** Source material follows **

import Literature.NumberTheory.LFunctions.ZetaZeroSumsLehmanExplicit
import Literature.NumberTheory.LFunctions.LindelofBacklundNecessity
import Literature.NumberTheory.LFunctions.SoundZeroWindowSums
import Mathlib.Analysis.SpecialFunctions.Gamma.Basic
import HarnessLib

/-!
# RH-FREE — Explicit partial sums `Σ 1/γ` over the zeros of `ζ` from counts: Fiori–Kadiri–Swidinsky 2023, §2 (Lemma 2.1, Table 1, Corollary 2.3, Lemma 2.5, Remark 2.6) («nothing here bears on the truth of RH»)

Topic `Literature/NumberTheory/LFunctions` (RH literature-typing tranche 1, L4 "explicit zero
statistics", gen 5). Label: **RH-FREE** — unconditional statements about the ordinates `γ` (and,
for Lemma 2.5, the real parts `β`) of the non-trivial zeros; refereed source (J. Math. Anal. Appl.
527 (2023) 127426 = arXiv:2204.02588v3). Nothing here bears on the truth of RH.

NUMBERING (audited 2026-08-27 against the compiled arXiv v3 PDF, whose theorem-like environments —
lemmas, corollaries, theorems, propositions AND remarks — share one counter per section): the `B₀`
lemma is **Lemma 2.5**, the `Γ(3,x)` remark is **Remark 2.6**, the table of values `S₀` is
**Table 1**, and `B₁`, `S₀`, `s₀`, `Γ(s,x)`, `B₀`, `J_{a,b}`, `Γ(3,x)` are eqs. (2.1), (2.4), (2.7),
(2.8), (2.10), (2.11), (2.12). The declaration names `FioriKadiriSwidinsky2023_lemma24`,
`FioriKadiriSwidinsky2023_table2`, `FKS2023.recipZeroTable2` (and the importers'
`ZetaZeroReciprocalSumsTable2Low`) keep the labels of an earlier miscount (`lemma24` = Lemma 2.5,
`table2` = Table 1); only the names, not the statements or the cites, carry the old labels.

The two "preliminary lemmas" by which Fiori–Kadiri–Swidinsky (and, in the same shape,
Faber–Kadiri 2015, Broadbent et al. 2021, Johnston–Yang 2023, Platt–Trudgian 2021) convert an
explicit zero-counting bound into explicit bounds for the partial sums over zeros that drive every
explicit `|ψ(x) − x|` estimate:

* **Lemma 2.1** (PROVED, `sum_inv_le_B₁_of_count`, `FioriKadiriSwidinsky2023_lemma21`): if
  `|N(T) − ((T/2π) log(T/2πe) + 7/8)| ≤ R(T) = b₁ log T + b₂ log log T + b₃`, then
  `Σ_{U ≤ γ < V} 1/γ ≤ B₁(U,V) = (1/2π + (b₁ log U + b₂)/(U log U log(U/2π))) log(V/U) log(√(VU)/2π) + 2R(U)/U`
  (`FKS2023.B₁`, eq. (2.1)). Proof as indicated in print ("the calculations following
  [Faber–Kadiri 2015, Cor. 2.6], based on [Rosser–Schoenfeld 1975, Lemma 7]"): the tree's exact
  Lehman/Rosser–Schoenfeld partial summation `lehman_identity` with `φ(t) = 1/t`, then
  `∫_U^V R(t) dt/t² ≤ R(U)/U − R(V)/V + (b₁ + b₂/log U)(1/U − 1/V)` and `1 − U/V ≤ log(V/U)`.
* **Table 1** (NAMED FACT `FioriKadiriSwidinsky2023_table2`, the only fact of this file): the ten
  printed values `S₀` with `S₀ − 10⁻¹⁰ < Σ_{0<γ<T₀} 1/γ < S₀`, `T₀ = 10², …, 10¹⁰, 30 610 046 000`,
  computed from Platt's rigorous zeros (LMFDB). The rows `T₀ = 100, 1000` are moreover THEOREMS of
  the tree (`ZetaZeroReciprocalSumsTable2Low.lean`, from the certified first `2000` zeros).
* **Corollary 2.3** (PROVED from the fact and Lemma 2.1, `FioriKadiriSwidinsky2023_cor23`): for
  `V > T₀`, `Σ_{0<γ<V} 1/γ < S₀ + B₁(T₀, V)`.
* **Lemma 2.5** (PROVED, `FioriKadiriSwidinsky2023_lemma24`): if `N(σ,T) ≤ Ñ(σ,T) =
  c₁ T^p (log T)^q + c₂ (log T)²` for `T ≥ T₀` (a "(ZDB)" majorant, `FKS2023.zdbMajorant`,
  `0 < p < 1`, `q > 0`), then for `T₀ ≤ U < V`
  `s₀(σ,U,V) = Σ_{U≤γ<V, β≥σ} 1/γ ≤ B₀(σ,U,V)` with `B₀` the printed expression (2.10) in the upper
  incomplete Gamma function `Γ(s,x) = ∫_x^∞ t^{s−1}e^{−t} dt` (`upperIncGamma`, `FKS2023.B₀`).
  Proof as printed: Stieltjes integration by parts against `N(σ,·)` (here
  `sum_zerosBetweenRe_eq`, the `σ`-restricted twin of the tree's `SchoenfeldBound.sum_zerosBetween_eq`),
  `N ≤ Ñ`, and `J_{a,b}(T) = ∫_T^∞ (log y)^a y^{−b} dy = Γ(a+1,(b−1) log T)/(b−1)^{a+1}`
  (`integral_log_rpow_div_rpow`, by the substitution `y = e^{t/(b−1)}`).
* **Remark 2.6** (PROVED, `upperIncGamma_three`): `Γ(3,x) = (x² + 2(x+1)) e^{−x}`.

## Conventions (equivalence with print)

FKS count `N(T)`, `N(σ,T)` with `0 < γ < T` and sum over `U ≤ γ < V`; the tree counts `0 < γ ≤ T`
(`zetaZeroCount`, `zetaZeroCountRe`, both right-continuous) and its windows are `U < γ ≤ V`
(`SchoenfeldBound.zerosBetween`, and `zerosBetweenRe σ U V` below for `β ≥ σ`). The core bounds
are proved for the tree's windows (`sum_inv_le_B₁_of_count`, `sum_inv_le_B₀_of_countRe`) and then
for the CLOSED windows `U ≤ γ ≤ V` (`FioriKadiriSwidinsky2023_lemma21`, `…_lemma24`, stated with a
`Finset.filter (U ≤ Im ·)` over a larger tree window), which contain the printed half-open ones —
all terms are positive, so the closed-window bound implies every endpoint convention. The passage
from `(U',V]`, `U' ↑ U`, to `[U,V]` uses that the zeros are finite in number below `V`
(`exists_noOrdinate_Ioo`) and that `B₁(·,V)`, `B₀(·,V)` are continuous. The counting hypotheses
are continuous in `T`, so assuming them for the right-continuous `N` is equivalent to assuming them
for FKS's left-continuous count. Table 1's `Σ_{0<γ<T₀}` is rendered exactly: "`< S₀` for every
truncation `0 < γ ≤ T` with `T < T₀`, and `> S₀ − 10⁻¹⁰` for some such truncation". Lemma 2.5 is
printed with the extra hypotheses `σ ≥ 5/8`, `c₁, c₂ > 0`, which its proof does not use; they are
omitted (the Lean statement is the printed one for every `σ`). Sums are weighted by the
multiplicity `m(ρ) = riemannZetaZeroOrder ρ` ("zeros counted with multiplicity").

## References

* A. Fiori, H. Kadiri, J. Swidinsky, *Sharper bounds for the Chebyshev function ψ(x)* (v1 title:
  *Density results for the zeros of zeta applied to the error term in the prime number theorem*),
  J. Math. Anal. Appl. 527 (2023) 127426 (arXiv:2204.02588v3), §2.1 Lemma 2.1 (eq. (2.1)), Remark 2.2
  (eq. (2.2)), Corollary 2.3 (eqs. (2.3)–(2.4)), Table 1; §2.2 Definition (ZDB) (eqs. (2.5)–(2.6)),
  eq. (2.7) (`s₀`), eq. (2.8) (`Γ(s,x)`), Lemma 2.5 (eqs. (2.9)–(2.11)), Remark 2.6 (eq. (2.12)).
  [FioriKadiriSwidinsky2023]
* L. Faber, H. Kadiri, *New bounds for ψ(x)*, Math. Comp. 84 (2015) 1339–1357, Cor. 2.6 (the
  calculation behind Lemma 2.1). [FaberKadiri2014]
* J. B. Rosser, L. Schoenfeld, Math. Comp. 29 (1975) 243–269, Lemma 7 (partial summation against
  `N`, the tree's `SchoenfeldBound.sum_zerosBetween_eq`). [RosserSchoenfeld1975]
* D. J. Platt, *Isolating some non-trivial zeros of zeta*, Math. Comp. 86 (2017) 2449–2467 (the
  zeros behind Table 1). [Platt2017]
* NIST Digital Library of Mathematical Functions, §8.2 eq. 8.2.2 (`Γ(a,z)`), §8.8 eq. 8.8.13
  (`dΓ(a,z)/dz = −z^{a−1}e^{−z}`), §8.4 eq. 8.4.8 (`Γ(n+1,z) = n! e^{−z} e_n(z)`). [DLMF]
* E. C. Titchmarsh, *The Theory of the Riemann Zeta-Function*, 2nd ed., §9.1–9.2 (the counting
  functions; finitely many zeros below any height). [Titchmarsh1986]
-/

noncomputable section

** End of Source material **

## Work instruction
Show a copy of each line from the records above in which the string "hypotheses" occurs.

## Response to this exercise
(`exists_noOrdinate_Ioo`) and that `B₁(·,V)`, `B₀(·,V)` are continuous. The counting hypotheses
printed with the extra hypotheses `σ ≥ 5/8`, `c₁, c₂ > 0`, which its proof does not use; they are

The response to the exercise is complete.